REQUIRED ACTION
Give the number of lines below that contain "fact", with no other output.

Saved entries
import Literature.Computability.Cryptography.RegevReductionCVPLiftPre
import HarnessLib

/-!
# Regev 2009, Lemma 3.5 — the digit step of the post-processing program, on codes

Literature first-formalisation unit `b2b-lwe-3` (generation 6, sixth module), bundle
`papers/QuantumAdvantage/lwe-quantum-autopsy/`.  THE VALUE of this file is a set of THEOREMS about a
KNOWN reduction (O. Regev, *On lattices, learning with errors, random linear codes, and cryptography*,
J. ACM 56 (2009), Lemma 3.5) — NOT summit progress: nothing here bears on `BQP ≠ BPP`, on the hardness
of `LWE`, or on any open problem.

## What is proved

After `RegevReductionCVPLiftPre.lean` the named fact `A_lift` (`regev2009_lemma_3_5_liftFamily q`)
hinges on ONE classical polynomial-time program, the post-processing `g` of the stages
(`regev2009_lemma_3_5_liftFamily_of_postFn`).  Its working stages do Regev's digit step — read the
`CVP^{(q)}` answer (the digits `a(x̃ᵢ) mod q`), subtract, divide by `q`, carry the partial sums
`Σ_{l<i} q^l rₗ`, write the next window.  This file builds those pieces as TOTAL typed functions with
their `CodeFP` certificates and their meaning on the true digit path (grouping namespace
`Regev2009.LiftPost`):

* reading — `readN_append_of_length` (reading `n` blocks ignores what follows them),
  **`readN_of_table_prefix`**, **`readN_answerTable`** (the first `n·size q` bits of ANY answer extending
  the true table `DigitOracle.answerTable q I t` read back to `List.ofFn (DigitOracle.digits q I t)` —
  referee note N-14.1: off the true path the naturals read are arbitrary and nothing is checked),
  — the block width `Nat.size q` in unary and the modulus `q n` from `1ⁿ` are the tree's
  `QuantumComplexity.natSizeU_codeFP` and `CodeFP.codeFP_natParam` (from the `PolyTimeComputable`
  hypothesis of `A_lift`), not restated here;
* the step — **`stepL`** (`(x, r) ↦ ((xⱼ − rⱼ)/q)ⱼ` on lists) with **`stepL_ofFn`**
  (`= List.ofFn (DigitOracle.next q I t)` on the true iterate and digits) and **`codeFP_stepL`**;
  **`sumsL`** (`(S, r) ↦ (Sⱼ + qⁱ rⱼ)ⱼ`) with `sumsL_ofFn` and **`codeFP_sumsL`**;
* the window — **`mkWindow m L S`** (`⟨listE encodeRat L, ⟨rawE intE S, []⟩⟩` cut/padded to width `m`
  by `takeD`) with `length_mkWindow`, **`mkWindow_eq_pairE`** (when the content fits, the window IS the
  code of the typed triple `(L, S, padding)` under `wE` — so the next stage parses it, and its first
  field is `listE encodeRat L` as `LiftPre.exists_liftPre` requires, `fstF_mkWindow`) and
  **`codeFP_mkWindow`**; `takeD_of_length_le` (the tree's `boolPair_append` of `ShorProofs.lean` is
  re-proved inline, not restated).

Everything is proved; definitions have bodies; no named fact is introduced; `A_lift` is NOT proved here
(what remains: the dispatch over stages, the finish at round `2n−1` — LLL, nearest plane on the
reversed dual basis, `DigitOracle.coords_eq_of_isLLLReduced`, the offset-binary table — and the window
width polynomial, referee notes N-14.4/N-14.5/N-15.1–N-15.3 of the bundle).

## References

* O. Regev, *On lattices, learning with errors, random linear codes, and cryptography*, J. ACM 56 (2009),
  art. 34; author's version arXiv:2401.03703: Lemma 3.5 (proof, p. 19) [Regev2009].
* S. Arora, B. Barak, *Computational Complexity: A Modern Approach*, CUP 2009, §1.2–1.3 [AroraBarak2009].
-/

namespace Literature.Computability.Cryptography

open Filter _root_.Computability Literature.Computability.Complexity Literature.Computability.Complexity.CodeFP
open Literature.Computability.QuantumComplexity Literature.Algebra.EuclideanLattices
open Regev2009 Regev2009.DigitOracle Regev2009.SamplerFormats Brick

namespace Regev2009

namespace LiftPost

/-! ### Reading the digits off an answer -/

/-- Reading `n` blocks of width `w` off a word of exactly `n·w` bits ignores anything appended.
[cite: AroraBarak2009, §1.3] -/
theorem readN_append_of_length {w n : ℕ} {T : List Bool} (hT : T.length = n * w) (rest : List Bool) :
    readN w n (T ++ rest) = readN w n T := by
  unfold readN
  refine List.map_congr_left fun i hi => ?_
  rw [List.mem_range] at hi
  have h1 : i * w + w ≤ T.length := by rw [hT, ← Nat.succ_mul]; exact Nat.mul_le_mul_right _ hi
  rw [List.drop_append_of_le_length (by omega), List.take_append_of_le_length (by simp; omega)]

/-- **Any word extending the table of an in-range vector reads back to the vector.**
[cite: Regev2009, Lemma 3.5 (proof: "the CVP^{(q)} oracle … outputs L*/qL*")] -/
theorem readN_of_table_prefix {w n : ℕ} {s : Fin n → ℕ} (hs : ∀ j, s j < 2 ^ w) {yy : List Bool}
    (h : CVPOracle.table w s <+: yy) : readN w n yy = List.ofFn s := by
  obtain ⟨rest, rfl⟩ := h
  have hlen : (CVPOracle.table w s).length = n * w := by
    rw [← tableL_ofFn, length_tableL, List.length_ofFn]
  rw [readN_append_of_length hlen, ← tableL_ofFn]
  have hs' : ∀ v ∈ List.ofFn s, v < 2 ^ w := fun v hv => by
    obtain ⟨j, rfl⟩ := (List.mem_ofFn' _ _).1 hv
    exact hs j
  have hr := readN_tableL hs'
  rwa [List.length_ofFn] at hr

/-- **The digits read off a correct `CVP^{(q)}` answer**: the first `n · size q` bits of any answer
extending `answerTable q I t` read back to `(digits q I t)ⱼ` (off the true path the naturals read are
arbitrary — nothing is checked; referee note N-14.1). [cite: Regev2009, Lemma 3.5 (proof)] -/
theorem readN_answerTable {q : ℕ} [NeZero q] (I : LatticeInstance) (t : Fin I.n → ℚ) {yy : List Bool}
    (h : answerTable q I t <+: yy) : readN (Nat.size q) I.n yy = List.ofFn (digits q I t) :=
  readN_of_table_prefix (fun j => (digits_lt q I t j).trans (Nat.lt_size_self q)) h

/-! ### The digit step on lists -/

/-- **The digit step** `(x̃, r̃) ↦ ((x̃ⱼ − r̃ⱼ)/q)ⱼ` on lists (junk-tolerant: any naturals `r̃`, division
by `q = 0` is `0` in `ℚ`). [cite: Regev2009, Lemma 3.5 (proof: "x_{i+1} = (x_i − (a_i mod p))/p")] -/
def stepL (cq : ℕ) (L : List ℚ) (r : List ℕ) : List ℚ :=
  List.zipWith (fun (x : ℚ) (m : ℕ) => (x - m) / cq) L r

/-- **The partial sums** `(S, r̃) ↦ (Sⱼ + qⁱ r̃ⱼ)ⱼ` (the back-substitution data `Σ_{l≤i} q^l r_l`).
[cite: Regev2009, Lemma 3.5 (proof: "a = Σ p^{i-1} (a_i mod p)")] -/
def sumsL (cq i : ℕ) (S : List ℤ) (r : List ℕ) : List ℤ :=
  List.zipWith (fun (s : ℤ) (m : ℕ) => s + (cq : ℤ) ^ i * m) S r

/-- **On the true iterate and its digits the step is Regev's `next`.** [cite: Regev2009, Lemma 3.5 (proof)] -/
theorem stepL_ofFn (q : ℕ) [NeZero q] (I : LatticeInstance) (t : Fin I.n → ℚ) :
    stepL q (List.ofFn t) (List.ofFn (digits q I t)) = List.ofFn (next q I t) :=
  List.ext_getElem (by simp [stepL]) fun i h1 h2 => by simp [stepL, next]

/-- The partial sums on `ofFn` data. [folklore] -/
theorem sumsL_ofFn {n : ℕ} (cq i : ℕ) (S : Fin n → ℤ) (r : Fin n → ℕ) :
    sumsL cq i (List.ofFn S) (List.ofFn r) = List.ofFn fun j => S j + (cq : ℤ) ^ i * r j :=
  List.ext_getElem (by simp [sumsL]) fun i h1 h2 => by simp [sumsL]

/-- Code of the step's arguments: `(q, (x̃ as raw rationals, r̃))`. [cite: AroraBarak2009, §1.2] -/
abbrev stepE : ℕ × List ℚ × List ℕ → List Bool := pairE natE (pairE (rawE encodeRat) (rawE natE))

/-- **The digit step is computed in polynomial time.** [cite: AroraBarak2009, §1.3] -/
theorem codeFP_stepL : CodeFP stepE (rawE encodeRat) (fun p => stepL p.1 p.2.1 p.2.2) := by
  -- the element map `(q, x, m) ↦ (x − m)/q`, assembled without cast-laden target ascriptions
  have hq : CodeFP (pairE natE (pairE encodeRat natE)) (pairE intE natE) (fun t => ((t.1 : ℤ), 1)) :=
    (intOfNat.comp (fst _ _)).pair (const _ 1)
  have hm : CodeFP (pairE natE (pairE encodeRat natE)) (pairE intE natE) (fun t => (-(t.2.2 : ℤ), 1)) :=
    (intNeg.comp (intOfNat.comp (snd _ _).snd')).pair (const _ 1)
  have hx : CodeFP (pairE natE (pairE encodeRat natE)) encodeRat (fun t => t.2.1) := (snd _ _).fst'
  have hel := ratDiv.comp ((ratAdd.comp (hx.pair (ratOfIntNat.comp hm))).pair (ratOfIntNat.comp hq))
  have hel' : CodeFP (pairE natE (pairE encodeRat natE)) encodeRat
      (fun t => (t.2.1 - (t.2.2 : ℚ)) / (t.1 : ℚ)) :=
    hel.congr fun t => by push_cast; ring
  exact (zipWith hel').congr fun p => rfl

/-- Code of the partial sums' arguments: `((q, 1ⁱ), (S, r̃))`. [cite: AroraBarak2009, §1.2] -/
abbrev sumsE : (ℕ × ℕ) × List ℤ × List ℕ → List Bool :=
  pairE (pairE natE unE) (pairE (rawE intE) (rawE natE))

/-- **The partial sums are computed in polynomial time.** [cite: AroraBarak2009, §1.3] -/
theorem codeFP_sumsL : CodeFP sumsE (rawE intE) (fun p => sumsL p.1.1 p.1.2 p.2.1 p.2.2) := by
  have hpow : CodeFP (pairE (pairE natE unE) (pairE intE natE)) natE (fun t => t.1.1 ^ t.1.2) :=
    natPow.comp ((fst _ _).fst'.pair (fst _ _).snd')
  have hs : CodeFP (pairE (pairE natE unE) (pairE intE natE)) intE (fun t => t.2.1) := (snd _ _).fst'
  have hm : CodeFP (pairE (pairE natE unE) (pairE intE natE)) intE (fun t => (t.2.2 : ℤ)) :=
    intOfNat.comp (snd _ _).snd'
  have hel := intAdd.comp (hs.pair (intMul.comp ((intOfNat.comp hpow).pair hm)))
  have hel' : CodeFP (pairE (pairE natE unE) (pairE intE natE)) intE
      (fun t => t.2.1 + (t.1.1 : ℤ) ^ t.1.2 * t.2.2) :=
    hel.congr fun t => by push_cast; ring
  exact (zipWith hel').congr fun p => rfl

/-! ### Writing the next window -/

/-- `takeD` past the end pads. [folklore] -/
theorem takeD_of_length_le {α : Type*} (a : α) : ∀ (n : ℕ) (l : List α), l.length ≤ n →
    List.takeD n l a = l ++ List.replicate (n - l.length) a
  | 0, l, h => by simp [List.eq_nil_of_length_eq_zero (Nat.le_zero.1 h)]
  | n + 1, [], _ => by simp [List.replicate_succ]
  | n + 1, b :: l, h => by
    rw [List.takeD_succ]
    simp only [List.head?_cons, Option.getD_some, List.tail_cons, List.length_cons, Nat.reduceSubDiff,
      List.cons_append]
    rw [takeD_of_length_le a n l (by simpa using h)]

/-- **Code of a window's content**: the iterate (rationals, with length header), the partial sums (raw
integers), the padding. [cite: Regev2009, Lemma 3.5 (proof)] -/
abbrev wE : List ℚ × List ℤ × List Bool → List Bool := pairE (listE encodeRat) (pairE (rawE intE) strE)

/-- **The next window**: `⟨listE encodeRat L, ⟨rawE intE S, []⟩⟩` cut or zero-padded to width `m`.
[cite: Regev2009, Lemma 3.5 (proof)] -/
def mkWindow (m : ℕ) (L : List ℚ) (S : List ℤ) : List Bool :=
  (boolPair (listE encodeRat L) (boolPair (rawE intE S) [])).takeD m false

/-- The window has the advertised width. [folklore] -/
@[simp] theorem length_mkWindow (m : ℕ) (L : List ℚ) (S : List ℤ) : (mkWindow m L S).length = m := by
  simp [mkWindow]

/-- **When the content fits, the window is the code of the typed triple** `(L, S, padding)`.
[cite: AroraBarak2009, §1.2 (pairing)] -/
theorem mkWindow_eq_pairE {m : ℕ} {L : List ℚ} {S : List ℤ}
    (h : (boolPair (listE encodeRat L) (boolPair (rawE intE S) [])).length ≤ m) :
    mkWindow m L S = wE (L, S, List.replicate
      (m - (boolPair (listE encodeRat L) (boolPair (rawE intE S) [])).length) false) := by
  have happ : ∀ a b p : List Bool, boolPair a b ++ p = boolPair a (b ++ p) := fun a b p => by
    simp [boolPair]
  rw [mkWindow, takeD_of_length_le false m _ h, happ, happ]
  rfl

/-- Its first field is the code of the iterate (what `LiftPre.exists_liftPre` reads).
[cite: Regev2009, Lemma 3.5 (proof)] -/
theorem fstF_mkWindow {m : ℕ} {L : List ℚ} {S : List ℤ}
    (h : (boolPair (listE encodeRat L) (boolPair (rawE intE S) [])).length ≤ m) :
    fstF (mkWindow m L S) = listE encodeRat L := by
  rw [mkWindow_eq_pairE h]
  exact fstF_boolPair _ _

/-- Code of the window writer's arguments: `(1ᵐ, (L raw, S))`. [cite: AroraBarak2009, §1.2] -/
abbrev mkE : ℕ × List ℚ × List ℤ → List Bool := pairE unE (pairE (rawE encodeRat) (rawE intE))

/-- **The window is written in polynomial time.** [cite: AroraBarak2009, §1.3] -/
theorem codeFP_mkWindow : CodeFP mkE strE (fun p => mkWindow p.1 p.2.1 p.2.2) := by
  have hc : CodeFP mkE wE (fun p => (p.2.1, p.2.2, [])) :=
    ((listOfRaw encodeRat).comp (snd _ _).fst').pair ((snd _ _).snd'.pair (const mkE []))
  have hc' : CodeFP mkE strE (fun p => boolPair (listE encodeRat p.2.1) (boolPair (rawE intE p.2.2) [])) :=
    hc.recodeOut fun _ => rfl
  exact (CodeFP.takeD.comp ((fst _ _).pair hc')).congr fun p => rfl

end LiftPost

end Regev2009

end Literature.Computability.Cryptography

TASK RESULT
2